The Washington Post (6/11/12) had a story by headlined “Largest Health Insurer to Keep Key Parts of Law Regardless of Court Ruling.” In the piece, reporter N.C. Aizenman relayed UnitedHealthcare’s announcement that even if the Obama healthcare law is struck down by the Supreme Court, the company “will keep in place several key consumer provisions”:
The company will continue to provide customers preventive healthcare services without co-payments or other out-of-pocket charges, allow parents to keep adult children up to age 26 on their plans, and maintain the more streamlined appeals process required by the law.
UnitedHealthcare would also continue to observe the law’s prohibitions on putting lifetime limits on insurance payouts and rescinding coverage after a member becomes ill, except in cases where a member intentionally lied on an insurance application.
The piece isn’t entirely a press release for the company; Aizenman notes that the law under Supreme Court review “includes several mandates that UnitedHealthcare did not pledge to continue complying with.” But the overall message is clear: The health insurance industry doesn’t need a law to make them do the right thing. How reassuring.
But if you turn to MichaelMoore.com (6/12/12), you find registered nurse and single-payer advocate Donna Smith explaining what that phrase “except in cases where a member intentionally lied on an insurance application” really means, citing the case of small-business owner Nathan Wilkes, whose son Thomas has hemophilia:
Just this week, as now 8-year-old Thomas was facing a health crisis and the Wilkes family was dealing with that crisis, Nathan got a letter from his insurance carrier, UnitedHealthcare.

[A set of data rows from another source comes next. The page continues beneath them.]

import Summits.KontsevichZagierPeriods.KontsevichZagierPeriods.Theorems.SoloBlindCauchyChartB
import Summits.KontsevichZagierPeriods.KontsevichZagierPeriods.Theorems.SoloBlindLine
import Literature.NumberTheory.Transcendental.KZDominatedFamilyRelations
import HarnessLib

/-!
# Cauchy's theorem inside the rules, V: Green's formula, first route — `[D, h] ≡ 0`

`h = -Im g_e'` is `-∂Q/∂x` for `Q = Im g_e` (Cauchy–Riemann).  Integrating first in `x` over the
fibres `(-∞, ½) × {y}` of `D = {x < ½, y > 0}` is ONE Newton–Leibniz move of Kontsevich–Zagier's
calculus, once the fibre is compactified by the rational chart `x = ½ - u/(1-u)`, `u ∈ (0,1)`
(rule (2)): the primitive is `Q(x(u), y)`, continuous on the closed fibre `[0,1]` with the
value `Q(½, y) = 0` at `u = 0` (`g_e` is real on the axis of symmetry `Re z = ½`) and the limit
`0` at `u = 1` (decay `|g_e| ≤ |x|^{2e}`).  Hence `[D, h_p] ≡ [(0,∞), 0] ≡ 0`:
`of (cauchyRep p) ∈ relations` (`p = 1, 2`).  The second route (first in `y`) is
`SoloBlindCauchyStokesA`; together they are Green's formula for `∬_D h`, i.e. Cauchy's theorem
for `g_e dz` on `∂D`, inside the rules.

References: Kontsevich–Zagier, *Periods* (2001), §1.2 (rules (1)–(3); "in higher dimensions
one replaces the Newton–Leibniz formula by Stokes's formula").
-/

noncomputable section

namespace Summit.KontsevichZagierPeriods.KontsevichZagierPeriods.Theorems

open Set Complex MeasureTheory Filter
open Literature.ModelTheory.ExponentialFields (IsSemialgebraic isSemialgebraic_setOf_eval_pos
  isSemialgebraic_setOf_eval_nonneg)
open MvPolynomial (aeval X)
open Literature.NumberTheory.Transcendental
open Literature.NumberTheory.Transcendental.KZ

namespace SoloBlind

/-! ## The representations and the moves -/

/-- **`[(0,∞) × [0,1], fB]`**, the band form of `[D, h_p]`. -/
def bandRepB (p : ℕ) (hp : p = 1 ∨ p = 2) : IntegralRep 2 where
  domain := bandB
  integrand := fB p
  isSemialgebraic_domain := isSemialgebraic_bandB
  isSemialgebraicFunOn_integrand := sa_fB p
  integrableOn := (integrableOn_fB p hp).congr_set_ae
    (ae_eq_set.2 ⟨volume_bandB_diff,
      measure_mono_null (fun _ hw => hw.2 (openBandB_subset_bandB hw.1)) measure_empty⟩)

/-- **`[(0,∞) × (0,1), fB]`**, its restriction to the open band. -/
def openBandRepB (p : ℕ) (hp : p = 1 ∨ p = 2) : IntegralRep 2 :=
  (bandRepB p hp).restrict openBandB isSemialgebraic_openBandB openBandB_subset_bandB

/-- **`[(0,∞), 0]`**, the base of the Newton–Leibniz move. -/
def zeroLineB : IntegralRep 1 :=
  lineRep (Ioi 0) (fun _ => 0) (isSemialgebraic_line_Ioi isAlgebraic_zero)
    ((isSemialgebraicFunOn_aeval (isSemialgebraic_line_Ioi isAlgebraic_zero)
      (0 : MvPolynomial (Fin 1) ℚ)).congr fun _ _ => by simp)
    integrableOn_zero

/-- The fibre primitive `u ↦ Q_p(½ - m(u), y)` is `O(1-u)` at `u = 1`. -/
theorem abs_im_gPow_le {p : ℕ} (hp : p = 1 ∨ p = 2) {y t : ℝ} (ht : t ∈ Ico (2 / 3 : ℝ) 1) :
    |(gPow ((p : ℝ) / 5 - 1) ((1 / 2 - moeb t : ℝ) + y * I)).im| ≤ 2 * (1 - t) := by
  have he0 : (p : ℝ) / 5 - 1 ≤ 0 := by rcases hp with rfl | rfl <;> norm_num
  have he2 : (1 / 2 : ℝ) ≤ -((p : ℝ) / 5 - 1) := by rcases hp with rfl | rfl <;> norm_num
  have h1t : 0 < 1 - t := by linarith [ht.2]
  have hx : 1 / 2 - moeb t = (1 - 3 * t) / (2 * (1 - t)) := by
    rw [moeb]; field_simp; ring
  have hxneg : 1 / 2 - moeb t < 0 := by
    rw [hx]; exact div_neg_of_neg_of_pos (by linarith [ht.1]) (by linarith)
  have hb : 0 < 4 * (1 - t) ^ 2 := by positivity
  have hsq : 1 / (4 * (1 - t) ^ 2) ≤ (1 / 2 - moeb t) ^ 2 := by
    rw [hx, div_pow, div_le_div_iff₀ hb (by positivity)]
    have hk : 0 ≤ ((1 - 3 * t) ^ 2 - 1) * (4 * (1 - t) ^ 2) :=
      mul_nonneg (by nlinarith [ht.1]) hb.le
    nlinarith [hk]
  calc |(gPow ((p : ℝ) / 5 - 1) ((1 / 2 - moeb t : ℝ) + y * I)).im|
      ≤ ‖gPow ((p : ℝ) / 5 - 1) ((1 / 2 - moeb t : ℝ) + y * I)‖ := abs_im_le_norm _
    _ ≤ ((1 / 2 - moeb t) ^ 2) ^ ((p : ℝ) / 5 - 1) := norm_gPow_le_of_re he0 hxneg
    _ ≤ 2 * (1 - t) := rpow_le_two_mul_one_sub he0 he2 ht.2 (by nlinarith [ht.1, ht.2]) hsq

/-- **Rule (3) in `u`**: `[(0,∞) × [0,1], fB] - [(0,∞), Q(-∞,y) - Q(½,y)] = … - [(0,∞), 0]`
is a relation. -/
theorem bandRepB_sub_zeroLineB (p : ℕ) (hp : p = 1 ∨ p = 2) :
    of (bandRepB p hp) - of zeroLineB ∈ relations := by
  have e0 : ∀ (x : Fin 1 → ℝ) (t : ℝ), (Fin.snoc x t : Fin 2 → ℝ) 0 = x 0 := fun _ _ => rfl
  have e1 : ∀ (x : Fin 1 → ℝ) (t : ℝ), (Fin.snoc x t : Fin 2 → ℝ) 1 = t := fun _ _ => rfl
  have hch : ∀ (x : Fin 1 → ℝ) (t : ℝ), chartB (Fin.snoc x t) = ![1 / 2 - moeb t, x 0] :=
    fun x t => by funext i; fin_cases i <;> simp [chartB, e0, e1]
  have hdom : ∀ x ∈ zeroLineB.domain, 0 < x 0 := fun x hx => by
    simpa [zeroLineB, mem_line] using hx
  refine newtonLeibnizRel_subset_relations ⟨1, bandRepB p hp, zeroLineB, fun _ => 0, fun _ => 1,
    FB p, sa_FB p,
    isSemialgebraicFunOn_const_of_isAlgebraic zeroLineB.isSemialgebraic_domain isAlgebraic_zero,
    isSemialgebraicFunOn_const_of_isAlgebraic zeroLineB.isSemialgebraic_domain isAlgebraic_one,
    fun _ _ => zero_le_one, ?_, ?_, ?_, ?_, rfl⟩
  · ext z
    simp only [bandRepB, bandB, mem_setOf_eq, zeroLineB, lineRep_domain, mem_line, mem_Ioi,
      Fin.init, Fin.castSucc_zero, show (Fin.last 1 : Fin 2) = 1 from rfl]
  · intro x hx
    have hy := hdom x hx
    have hG : ∀ t : ℝ, FB p (Fin.snoc x t) =
        if t < 1 then (gPow ((p : ℝ) / 5 - 1) ((1 / 2 - moeb t : ℝ) + x 0 * I)).im else 0 := by
      intro t
      rw [FB, e1, hch, (Pz_apply p _ _).2.1]
    simp only [hG]
    refine continuousOn_Icc_of_decay (c := 2 / 3) (C := 2) (by norm_num) ?_ (by simp) ?_
    · refine ContinuousOn.congr (f := fun t : ℝ =>
        (gPow ((p : ℝ) / 5 - 1) ((1 / 2 - moeb t : ℝ) + x 0 * I)).im) ?_ fun t ht => if_pos ht.2
      intro t ht
      have h1 : ContinuousAt (fun s : ℝ => 1 / 2 - moeb s) t :=
        ((hasDerivAt_moeb (ne_of_lt ht.2)).continuousAt).const_sub _
      have h2 := continuousAt_gPow_dx (e := (p : ℝ) / 5 - 1) (x := 1 / 2 - moeb t) (y := x 0)
        (by linarith [moeb_nonneg ht.1 ht.2]) hy
      exact (Complex.continuous_im.continuousAt.comp
        (ContinuousAt.comp (f := fun s : ℝ => 1 / 2 - moeb s) h2 h1)).continuousWithinAt
    · intro t ht
      rw [if_pos ht.2]
      exact abs_im_gPow_le hp ht
  · intro x hx t ht
    have hy := hdom x hx
    have hz : wOf (((1 / 2 - moeb t : ℝ) : ℂ) + x 0 * I) ∈ slitPlane :=
      wOf_mem_slitPlane (by linarith [moeb_pos ht.1 ht.2]) hy
    have hφ : HasDerivAt (fun s : ℝ => 1 / 2 - moeb s) (-(1 / (1 - t) ^ 2)) t :=
      (hasDerivAt_moeb (ne_of_lt ht.2)).const_sub _
    have hcomp : HasDerivAt
        (fun s : ℝ => (gPow ((p : ℝ) / 5 - 1) (((1 / 2 - moeb s : ℝ) : ℂ) + x 0 * I)).im)
        ((gDer ((p : ℝ) / 5 - 1) (((1 / 2 - moeb t : ℝ) : ℂ) + x 0 * I)).im * (-(1 / (1 - t) ^ 2)))
        t :=
      HasDerivAt.comp t (hasDerivAt_im_gPow hz) hφ
    have hev : (fun s : ℝ => FB p (Fin.snoc x s)) =ᶠ[nhds t]
        fun s : ℝ => (gPow ((p : ℝ) / 5 - 1) (((1 / 2 - moeb s : ℝ) : ℂ) + x 0 * I)).im := by
      filter_upwards [Iio_mem_nhds ht.2] with s hs
      rw [FB, e1, if_pos (show s < 1 from hs), hch, (Pz_apply p _ _).2.1]
    refine (hcomp.congr_of_eventuallyEq hev).congr_deriv ?_
    show _ = fB p (Fin.snoc x t)
    rw [fB, e1, if_pos ht.2, hch, (Pz_apply p _ _).2.2]
    ring
  · intro x hx
    simp only [zeroLineB, lineRep_integrand]
    rw [FB, FB, e1, e1, if_neg (lt_irrefl _), if_pos zero_lt_one, hch, moeb_zero, sub_zero,
      (Pz_apply p _ _).2.1, im_gPow_half]
    simp

/-- `[(0,∞) × [0,1], fB] ≡ 0`. -/
theorem of_bandRepB_mem (p : ℕ) (hp : p = 1 ∨ p = 2) : of (bandRepB p hp) ∈ relations := by
  have h2 : of zeroLineB ∈ relations :=
    levelRel_le_relations (of_mem_levelRel_of_eqOn_zero zeroLineB fun x _ => by
      simp [zeroLineB])
  simpa using relations.add_mem (bandRepB_sub_zeroLineB p hp) h2

/-- `[(0,∞) × (0,1), fB] ≡ 0` (null modification). -/
theorem of_openBandRepB_mem (p : ℕ) (hp : p = 1 ∨ p = 2) :
    of (openBandRepB p hp) ∈ relations := by
  have h1 : of (bandRepB p hp) - of (openBandRepB p hp) ∈ relations :=
    (bandRepB p hp).of_sub_of_restrict_mem_relations isSemialgebraic_openBandB
      openBandB_subset_bandB volume_bandB_diff
  simpa using relations.sub_mem (of_bandRepB_mem p hp) h1

/-- **Rule (2) along `Φ_B`**: `[(0,∞) × (0,1), fB] ≡ [D, h_p]`. -/
theorem openBandRepB_equivalent (p : ℕ) (hp : p = 1 ∨ p = 2) :
    Equivalent (openBandRepB p hp) (cauchyRep p hp) :=
  equivalent_of_chart (f := fB p) (g := Hz p) (J := fun w => 1 / (1 - w 1) ^ 2)
    (isSemialgebraicMapOn_chartB isSemialgebraic_openBandB fun w hw => ne_of_lt hw.2.2)
    (fun w hw => hasFDerivAt_chartB (ne_of_lt hw.2.2)) (injOn_chartB.mono fun w hw => hw.2.2)
    image_chartB (fun w _ => abs_det_chartBDeriv w)
    (fun w hw => by simp [fB, hw.2.2, div_eq_mul_inv]) rfl (fun _ _ => rfl) rfl (fun _ _ => rfl)

/-- **Green's formula inside the rules (route B): `[D, h_p] ≡ 0`** for `p = 1, 2`. -/
theorem of_cauchyRep_mem_relations (p : ℕ) (hp : p = 1 ∨ p = 2) :
    of (cauchyRep p hp) ∈ relations := by
  simpa using relations.sub_mem (of_openBandRepB_mem p hp) (openBandRepB_equivalent p hp)

end SoloBlind

end Summit.KontsevichZagierPeriods.KontsevichZagierPeriods.Theorems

It told him that the insurance giant was auditing the company’s coverage and required additional documentations (tax forms, income statements, etc.) and that unless the documents were provided and found satisfactory, the business’ insurance coverage would be terminated July 1, 2012. While that was awful enough, Nathan then began hearing from the family’s medical providers that UnitedHealthcare went to all Thomas’ healthcare providers and informed those providers that the family’s coverage would be cancelled on July 1.
Imagine that. Your child is hospitalized. Your insurance company doesn’t like that your child is hospitalized and needing care—again. So your insurance company begins to find ways to terminate your coverage for good—like trying to find that one piece of documentation on your application for coverage or your company’s application for coverage that fits their warning as stated in the WP article, “except in cases where a member intentionally lied on an insurance application.”
No, UnitedHealthcare does not want to do the right thing; like other for-profit corporations, they are legally forbidden to try to do the right thing if that would mean smaller profits for their investors. This is perhaps something that is hard to bear in mind when you’re a reporter for an outlet owned by a for-profit corporation yourself.